▶ [The problem] When the string "trans" appears in a line of the records, show the whole line.

(Collected data entries)

# # # #

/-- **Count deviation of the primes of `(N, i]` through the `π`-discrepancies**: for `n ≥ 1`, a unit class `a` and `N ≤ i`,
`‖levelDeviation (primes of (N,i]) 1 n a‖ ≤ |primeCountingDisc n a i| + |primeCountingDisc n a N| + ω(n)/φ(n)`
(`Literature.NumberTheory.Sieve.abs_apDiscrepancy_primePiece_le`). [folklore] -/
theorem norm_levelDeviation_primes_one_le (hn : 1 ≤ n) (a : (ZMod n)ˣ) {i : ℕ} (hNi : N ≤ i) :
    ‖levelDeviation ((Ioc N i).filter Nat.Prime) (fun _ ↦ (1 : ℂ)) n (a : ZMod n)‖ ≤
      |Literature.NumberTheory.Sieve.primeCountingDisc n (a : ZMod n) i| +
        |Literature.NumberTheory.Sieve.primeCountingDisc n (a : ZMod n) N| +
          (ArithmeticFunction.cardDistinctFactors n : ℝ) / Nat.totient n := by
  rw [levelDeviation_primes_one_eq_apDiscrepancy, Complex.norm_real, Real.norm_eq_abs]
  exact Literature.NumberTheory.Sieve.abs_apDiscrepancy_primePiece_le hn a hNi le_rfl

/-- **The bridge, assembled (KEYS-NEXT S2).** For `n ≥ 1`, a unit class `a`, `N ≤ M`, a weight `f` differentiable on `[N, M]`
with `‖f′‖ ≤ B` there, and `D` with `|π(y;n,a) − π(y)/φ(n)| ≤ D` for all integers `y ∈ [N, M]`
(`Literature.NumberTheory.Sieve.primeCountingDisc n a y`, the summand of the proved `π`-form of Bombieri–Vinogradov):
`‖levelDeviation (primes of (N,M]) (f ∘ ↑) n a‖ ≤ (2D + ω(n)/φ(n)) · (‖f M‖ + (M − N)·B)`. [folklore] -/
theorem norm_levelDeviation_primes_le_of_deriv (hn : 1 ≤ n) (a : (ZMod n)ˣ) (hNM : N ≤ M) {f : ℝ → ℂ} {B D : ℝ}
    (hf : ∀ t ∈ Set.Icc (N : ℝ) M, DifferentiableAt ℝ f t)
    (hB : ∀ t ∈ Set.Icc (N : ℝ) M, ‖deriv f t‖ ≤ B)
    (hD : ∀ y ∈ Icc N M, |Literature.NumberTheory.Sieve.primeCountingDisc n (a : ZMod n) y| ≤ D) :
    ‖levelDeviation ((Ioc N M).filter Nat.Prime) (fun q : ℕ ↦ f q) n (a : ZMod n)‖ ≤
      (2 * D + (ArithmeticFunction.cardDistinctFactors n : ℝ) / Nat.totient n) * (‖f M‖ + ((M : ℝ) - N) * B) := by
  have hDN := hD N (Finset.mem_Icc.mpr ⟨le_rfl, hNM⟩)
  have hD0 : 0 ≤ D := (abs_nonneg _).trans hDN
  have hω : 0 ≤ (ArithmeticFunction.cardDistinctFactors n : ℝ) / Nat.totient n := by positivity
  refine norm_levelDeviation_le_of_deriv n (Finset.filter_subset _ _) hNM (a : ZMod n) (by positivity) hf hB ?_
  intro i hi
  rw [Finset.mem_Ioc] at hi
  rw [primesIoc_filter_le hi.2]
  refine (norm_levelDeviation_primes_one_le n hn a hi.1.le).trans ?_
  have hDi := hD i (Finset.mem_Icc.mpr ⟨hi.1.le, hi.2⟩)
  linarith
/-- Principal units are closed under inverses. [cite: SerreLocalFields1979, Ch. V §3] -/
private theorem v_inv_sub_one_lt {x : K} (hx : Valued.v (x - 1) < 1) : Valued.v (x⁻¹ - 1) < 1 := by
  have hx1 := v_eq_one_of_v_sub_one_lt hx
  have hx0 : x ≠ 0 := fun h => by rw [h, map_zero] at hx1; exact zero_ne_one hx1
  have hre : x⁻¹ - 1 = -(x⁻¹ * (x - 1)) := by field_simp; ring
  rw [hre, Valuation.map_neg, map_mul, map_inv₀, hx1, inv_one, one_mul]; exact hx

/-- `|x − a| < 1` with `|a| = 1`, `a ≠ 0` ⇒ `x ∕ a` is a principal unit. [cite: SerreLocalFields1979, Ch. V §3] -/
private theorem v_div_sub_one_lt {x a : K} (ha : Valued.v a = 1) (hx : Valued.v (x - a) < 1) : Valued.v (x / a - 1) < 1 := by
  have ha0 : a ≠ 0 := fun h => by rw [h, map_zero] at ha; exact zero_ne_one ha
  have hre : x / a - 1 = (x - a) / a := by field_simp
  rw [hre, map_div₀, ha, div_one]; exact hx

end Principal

# # # #

▶ [Response to the task]
  have hD0 : 0 ≤ D := (abs_nonneg _).trans hDN
  refine (norm_levelDeviation_primes_one_le n hn a hi.1.le).trans ?_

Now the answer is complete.